Internship at the Embassy in Budapest, during the elections and in a building with a rich history

In March to May this year, in addition to an Erasmus at ELTE, I also completed an internship at the Embassy of the Czech Republic in Budapest. Although I worked at the political and economic section, I was also involved in tasks pertaining to history: the Embassy website had to be updated to include the history of the building, and I was involved in the organization of the first debate on the history of Czech-Hungarian relations, which we organized for the centenary of the purchase of the building by Czechoslovakia. After several online internships, this internship was packed with personal encounters, events and experiences that I would like to share in the following thematic sections. 

History

Sitting in my office with the Czech flag flying outside my window, I can't help feeling that I am in a historical novel. I am working in a palace built at the end of the nineteenth century by Count Jenő Zichy to house his extensive ethnographic collections. Exactly one hundred years ago, in June 1922, after a long selection process, it was purchased as the first seat of the Czechoslovak embassy in Hungary by Hugo Vavrečka, the first ambassador, grandfather of Václav Havel and later director of the Baťa factories. On my desk, I have books by Czech historians to help me find out what happened in March 1938, when the palace changed hands and brave diplomats suddenly became, in the eyes of others, not representatives of Czechoslovakia but just private individuals who stayed behind to hand over the house. While experienced and known military diplomats often returned to their homeland only to fall into the hands of the Gestapo, the greatest heroes remained working at the embassy unnoticed.

Politics

I started my internship a few weeks before the Hungarian parliamentary elections, so I had the opportunity to meet Czech observers in the OSCE, and learn from them what it is like to be part of an international observer mission, how the Hungarian electoral system works, and how one can become an observer.

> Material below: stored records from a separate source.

import Literature.Probability.Process.StoppedMartingale
import HarnessLib

/-!
# Stopping a progressively measurable process at an optional time

Topic `Probability/Process`; theorems only. For a raw (neither completed nor right-continuous)
filtration `𝓕` of `ℝ≥0` and an **optional** time `ρ` (`Literature.Probability.Process.IsOptionalTime`:
`{ρ < t} ∈ 𝓕 t`, i.e. a stopping time of `𝓕₊`, Le Gall (2016), Prop. 3.9 / Revuz–Yor (1999),
Ch. I, Def. (4.1) ff.) we record the measurability facts that Mathlib proves for genuine stopping
times (`MeasureTheory.isStronglyProgressive_min_stopping_time`,
`MeasureTheory.IsStronglyProgressive.stoppedProcess`) and that remain true for optional times
BECAUSE THE RUNNING TIME IS INCLUDED: although `{ρ ≤ s}` need not belong to `𝓕 s`, it belongs to
`𝓕 t` for every `t > s` (`IsOptionalTime.measurableSet_le_of_lt`), and this is all that the
progressive measurability of the stopped clock `(i, ω) ↦ i ∧ ρ ω` on `[0, t] × Ω` requires
(`IsOptionalTime.isStronglyProgressive_min`). Consequently a progressively measurable process
stopped at an optional time is progressively measurable, in particular adapted
(`IsOptionalTime.isStronglyProgressive_stoppedProcess`, `…stronglyAdapted_stoppedProcess`).
Also: constants and countable suprema of optional times are optional.

These serve the stochastic calculus of processes with only almost surely continuous paths (for
which hitting times are available only as optional times, `ratExceed`), e.g. the point flow of
SLE(κ, ρ) (`Literature/Probability/RandomPlanarGeometry/ImaginaryGeometry*.lean`).

## References

* J.-F. Le Gall, *Brownian Motion, Martingales, and Stochastic Calculus* (2016), Prop. 3.9, Thm 3.7.
* D. Revuz, M. Yor, *Continuous Martingales and Brownian Motion* (3rd ed., 1999), Ch. I, §4,
  Def. (4.1)–Prop. (4.8).
-/

noncomputable section

open MeasureTheory Filter Set
open scoped NNReal Topology

namespace Literature.Probability.Process

variable {Ω : Type*} {m : MeasurableSpace Ω} {𝓕 : Filtration ℝ≥0 m} {ρ : Ω → WithTop ℝ≥0}

/-- A constant random time is optional. [folklore] -/
theorem isOptionalTime_const (𝓕 : Filtration ℝ≥0 m) (c : WithTop ℝ≥0) :
    IsOptionalTime 𝓕 fun _ ↦ c := by
  intro t
  by_cases h : c < t
  · have : {ω : Ω | c < (t : WithTop ℝ≥0)} = univ := eq_univ_of_forall fun _ ↦ h
    rw [this]
    exact @MeasurableSet.univ Ω (𝓕 t)
  · have : {ω : Ω | c < (t : WithTop ℝ≥0)} = ∅ := eq_empty_of_forall_notMem fun _ hω ↦ h hω
    rw [this]
    exact @MeasurableSet.empty Ω (𝓕 t)

/-- The supremum of a sequence of optional times is optional:
`{⨆ₖ ρₖ < t} = ⋃_{s ∈ ℚ, s < t} ⋂ₖ {ρₖ < s⁺}`. Le Gall (2016), Prop. 3.9 (stability of stopping times
of `𝓕₊`). [folklore] -/
theorem IsOptionalTime.iSup {σ : ℕ → Ω → WithTop ℝ≥0} (hσ : ∀ k, IsOptionalTime 𝓕 (σ k)) :
    IsOptionalTime 𝓕 fun ω ↦ ⨆ k, σ k ω := by
  intro t
  have hset : {ω | ⨆ k, σ k ω < (t : WithTop ℝ≥0)} =
      ⋃ q : ℚ, ⋃ (_ : ((q : ℝ).toNNReal : ℝ≥0) < t),
        ⋂ k, {ω | σ k ω < (((q : ℝ).toNNReal : ℝ≥0) : WithTop ℝ≥0)} := by
    ext ω
    simp only [mem_setOf_eq, mem_iUnion, mem_iInter, exists_prop]
    constructor
    · intro h
      -- a rational strictly between the supremum and `t`
      have hne : (⨆ k, σ k ω) ≠ ⊤ := ne_top_of_lt h
      obtain ⟨r, hr⟩ := WithTop.ne_top_iff_exists.1 hne
      have hrt : r < t := by rw [← WithTop.coe_lt_coe, hr]; exact h
      obtain ⟨q, hq1, hq2⟩ := exists_rat_btwn (NNReal.coe_lt_coe.2 hrt)
      have hq0 : (0 : ℝ) ≤ q := r.coe_nonneg.trans hq1.le
      refine ⟨q, ?_, fun k ↦ ?_⟩
      · rw [← NNReal.coe_lt_coe, Real.coe_toNNReal _ hq0]; exact hq2
      · refine lt_of_le_of_lt (le_iSup (fun k ↦ σ k ω) k) ?_
        rw [← hr, WithTop.coe_lt_coe, ← NNReal.coe_lt_coe, Real.coe_toNNReal _ hq0]
        exact hq1
    · rintro ⟨q, hqt, hq⟩
      refine lt_of_le_of_lt (iSup_le fun k ↦ (hq k).le) ?_
      exact WithTop.coe_lt_coe.2 hqt
  rw [hset]
  refine MeasurableSet.iUnion fun q ↦ MeasurableSet.iUnion fun hq ↦
    MeasurableSet.iInter fun k ↦ ?_
  exact 𝓕.mono hq.le _ (hσ k _)

/-- For an optional time `ρ`, the event `{ρ ≤ s}` belongs to `𝓕 t` for every `t > s`
(`{ρ ≤ s} = ⋂ₙ {ρ < s + (t - s)/(n + 2)}`). Revuz–Yor (1999), Ch. I, §4 (stopping times of
`𝓕₊`). [folklore] -/
theorem IsOptionalTime.measurableSet_le_of_lt (hρ : IsOptionalTime 𝓕 ρ) {s t : ℝ≥0} (hst : s < t) :
    MeasurableSet[𝓕 t] {ω | ρ ω ≤ (s : WithTop ℝ≥0)} := by
  have hd : 0 < t - s := tsub_pos_of_lt hst
  set d : ℕ → ℝ≥0 := fun n ↦ (t - s) / ((n : ℝ≥0) + 2) with hd_def
  have hdpos : ∀ n, 0 < d n := fun n ↦ div_pos hd (by positivity)
  have hdle : ∀ n, s + d n ≤ t := by
    intro n
    have h12 : (1 : ℝ≥0) ≤ (n : ℝ≥0) + 2 :=
      calc (1 : ℝ≥0) ≤ 2 := one_le_two
        _ ≤ (n : ℝ≥0) + 2 := le_add_of_nonneg_left bot_le
    have h1 : d n ≤ t - s := div_le_self (le_of_lt hd) h12
    calc s + d n ≤ s + (t - s) := by gcongr
      _ = t := add_tsub_cancel_of_le hst.le
  have hset : {ω | ρ ω ≤ (s : WithTop ℝ≥0)} = ⋂ n : ℕ, {ω | ρ ω < ((s + d n : ℝ≥0) : WithTop ℝ≥0)} := by
    ext ω
    simp only [mem_setOf_eq, mem_iInter]
    constructor
    · intro h n
      exact lt_of_le_of_lt h (WithTop.coe_lt_coe.2 (lt_add_of_pos_right s (hdpos n)))
    · intro h
      have hne : ρ ω ≠ ⊤ := ne_top_of_lt (h 0)
      obtain ⟨r, hr⟩ := WithTop.ne_top_iff_exists.1 hne
      rw [← hr, WithTop.coe_le_coe]
      have hr' : ∀ n, r < s + d n := fun n ↦ by
        have := h n
        rw [← hr, WithTop.coe_lt_coe] at this
        exact this
      by_contra hrs
      rw [not_le] at hrs
      -- choose `n` with `d n < r - s`
      have hgap : 0 < (r : ℝ) - s := sub_pos.2 (NNReal.coe_lt_coe.2 hrs)
      obtain ⟨n, hn⟩ := exists_nat_gt (((t : ℝ) - s) / ((r : ℝ) - s))
      have hn' : ((t : ℝ) - s) / ((n : ℝ) + 2) < (r : ℝ) - s := by
        rw [div_lt_iff₀ (by positivity)]
        rw [div_lt_iff₀ hgap] at hn
        nlinarith
      have hdn : ((d n : ℝ≥0) : ℝ) = ((t : ℝ) - s) / ((n : ℝ) + 2) := by
        rw [hd_def]
        push_cast
        rw [NNReal.coe_sub hst.le]
      have := hr' n
      rw [← NNReal.coe_lt_coe, NNReal.coe_add, hdn] at this
      linarith
  rw [hset]
  exact MeasurableSet.iInter fun n ↦ 𝓕.mono (hdle n) _ (hρ _)

/-- **The clock stopped at an optional time is progressively measurable**: for an optional time
`ρ` of `𝓕`, `(i, ω) ↦ i ∧ ρ ω` (read in `ℝ≥0`) is strongly progressively measurable. On
`[0, t] × Ω` the sublevel set `{i ∧ ρ ω ≤ j}` is `{i ≤ j} ∪ [0, t] × {ρ ≤ j}` for `j < t` (and
everything for `t ≤ j`), and `{ρ ≤ j} ∈ 𝓕 t` by `IsOptionalTime.measurableSet_le_of_lt`.
(Mathlib's `isStronglyProgressive_min_stopping_time` is the stopping-time case.)
Revuz–Yor (1999), Ch. I, Prop. (4.8); Le Gall (2016), Thm 3.7. [folklore] -/
theorem IsOptionalTime.isStronglyProgressive_min (hρ : IsOptionalTime 𝓕 ρ) :
    IsStronglyProgressive 𝓕 fun i ω ↦ (Min.min (i : WithTop ℝ≥0) (ρ ω)).untopA := by
  refine fun i ↦ (Measurable.untopA ?_).stronglyMeasurable
  let mprod : MeasurableSpace (Set.Iic i × Ω) := Subtype.instMeasurableSpace.prod (𝓕 i)
  have hfst : Measurable[mprod] fun p : Set.Iic i × Ω ↦ ((p.1 : ℝ≥0) : WithTop ℝ≥0) :=
    ((@measurable_fst (Set.Iic i) Ω _ (𝓕 i)).subtype_val).withTop_coe
  have hsnd : @Measurable (Set.Iic i × Ω) Ω mprod (𝓕 i) fun p ↦ p.2 :=
    @measurable_snd (Set.Iic i) Ω _ (𝓕 i)
  refine measurable_of_Iic fun j ↦ ?_
  have hset : (fun p : Set.Iic i × Ω ↦ Min.min ((p.1 : ℝ≥0) : WithTop ℝ≥0) (ρ p.2)) ⁻¹' Set.Iic j =
      {p | ((p.1 : ℝ≥0) : WithTop ℝ≥0) ≤ j} ∪ {p | ρ p.2 ≤ j} := by
    ext p
    simp only [mem_preimage, mem_Iic, min_le_iff, mem_union, mem_setOf_eq]
  rw [hset]
  have h1 : MeasurableSet[mprod] {p : Set.Iic i × Ω | ((p.1 : ℝ≥0) : WithTop ℝ≥0) ≤ j} :=
    hfst measurableSet_Iic
  induction j using WithTop.recTopCoe with
  | top =>
    have : {p : Set.Iic i × Ω | ρ p.2 ≤ ⊤} = univ :=
      eq_univ_of_forall fun p ↦ show ρ p.2 ≤ ⊤ from le_top
    rw [this, union_univ]
    exact MeasurableSet.univ
  | coe j =>
    by_cases hji : j < i
    · refine h1.union ?_
      exact hsnd (hρ.measurableSet_le_of_lt hji)
    · -- `i ≤ j`: the first set is everything
      have : {p : Set.Iic i × Ω | ((p.1 : ℝ≥0) : WithTop ℝ≥0) ≤ (j : WithTop ℝ≥0)} = univ := by
        refine eq_univ_of_forall fun p ↦ ?_
        simp only [mem_setOf_eq, WithTop.coe_le_coe]
        exact p.1.2.trans (not_lt.1 hji)
      rw [this, univ_union]
      exact MeasurableSet.univ

/-- **A progressively measurable process stopped at an optional time is progressively
measurable** (`u (i ∧ ρ ω) ω` is the composition of the jointly measurable `u` on `[0, t] × Ω` with
the progressively measurable stopped clock, which is `≤ i`). Mathlib's
`IsStronglyProgressive.stoppedProcess` is the stopping-time case.
Revuz–Yor (1999), Ch. I, Prop. (4.8). [folklore] -/
theorem IsOptionalTime.isStronglyProgressive_stoppedProcess {β : Type*} [TopologicalSpace β]
    {u : ℝ≥0 → Ω → β} (hu : IsStronglyProgressive 𝓕 u) (hρ : IsOptionalTime 𝓕 ρ) :
    IsStronglyProgressive 𝓕 (stoppedProcess u ρ) := by
  have h_meas := hρ.isStronglyProgressive_min
  refine hu.comp h_meas fun i ω ↦ ?_
  show (Min.min (i : WithTop ℝ≥0) (ρ ω)).untopA ≤ i
  induction ρ ω using WithTop.recTopCoe with
  | top => rw [min_eq_left le_top]; exact le_of_eq rfl
  | coe t =>
    rw [← WithTop.coe_min, WithTop.untopA, WithTop.untopD_coe]
    exact min_le_left _ _

/-- A progressively measurable process stopped at an optional time is strongly adapted.
[folklore] -/
theorem IsOptionalTime.stronglyAdapted_stoppedProcess {β : Type*} [TopologicalSpace β]
    {u : ℝ≥0 → Ω → β} (hu : IsStronglyProgressive 𝓕 u) (hρ : IsOptionalTime 𝓕 ρ) :
    StronglyAdapted 𝓕 (stoppedProcess u ρ) :=
  (hρ.isStronglyProgressive_stoppedProcess hu).stronglyAdapted

/-- The stopped clock `ω ↦ t ∧ ρ ω` of an optional time is `𝓕 t`-measurable. [folklore] -/
theorem IsOptionalTime.measurable_untopA_min (hρ : IsOptionalTime 𝓕 ρ) (t : ℝ≥0) :
    Measurable[𝓕 t] fun ω ↦ (Min.min (t : WithTop ℝ≥0) (ρ ω)).untopA :=
  (hρ.isStronglyProgressive_min.stronglyAdapted t).measurable

/-- The truncation event of an optional time at the running time is adapted:
`{ρ < t} ∈ 𝓕 t` (the defining property, as a named projection for use with
`Literature.Analysis.FunctionSpaces.isStronglyProgressive_trunc`). [folklore] -/
theorem IsOptionalTime.measurableSet_lt (hρ : IsOptionalTime 𝓕 ρ) (t : ℝ≥0) :
    MeasurableSet[𝓕 t] {ω | ρ ω < t} :=
  hρ t

end Literature.Probability.Process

There are few diplomats at the embassy, but as employees of the MFA they have colleagues all over the world, who are experts in their regions. Therefore, they can call other embassies at any time with a specific question, and they also receive internal reports from them, which I was able to contribute to. In our reports from Budapest to Prague and to other embassies, we reported on political developments and analysed them. We had to explain, for example, the outcome of the elections. In order to have something to write about, I went to conferences for diplomats and international journalists, online and in-person debates, and tried to report mainly on nuances that might not be clear from the international press.

Evaluation

Thanks to the fact that I have been learning Hungarian for three years now and I have been able to look into Hungarian literature, culture and history in my courses at UCL, it has been very interesting for me to get to know the personalities of Hungarian-Czech relations. I met, for example, the Czech-speaking Hungarian historian Daniel Miklós, who has published works on the Czechs who fled through Hungary in 1939-1941, and the interpreter and translator László Kovács. I also participated in the ambassador's meeting with Czech students of Hungarian studies, and thus discovered that the field in which I was almost the only student at UCL is important from a Czech perspective: Hungary is almost a neighbouring country, a country of similar size and Central European mentality, but isolated and therefore unknown to us, even exotic. This sad fact is due to the language barrier, unresolved historical issues, and also its own politics. For the first time in several years, no one wondered why I was learning Hungarian :), but it was a useful skill and working at the embassy was a motivation for me to develop it.

I am grateful that, thanks to the support of The Kellner Family Foundation, I can do unpaid but very interesting internships abroad, and I would like to encourage all of you who have read this far to contact embassies wherever you are. At both of the embassies where I have interned so far (London and Budapest), the hours were flexible and the part-time internship was therefore manageable while studying. Don't be put off by the fact that the internship offer is not advertised, contact the embassy well in advance and I am sure you will enjoy the internship.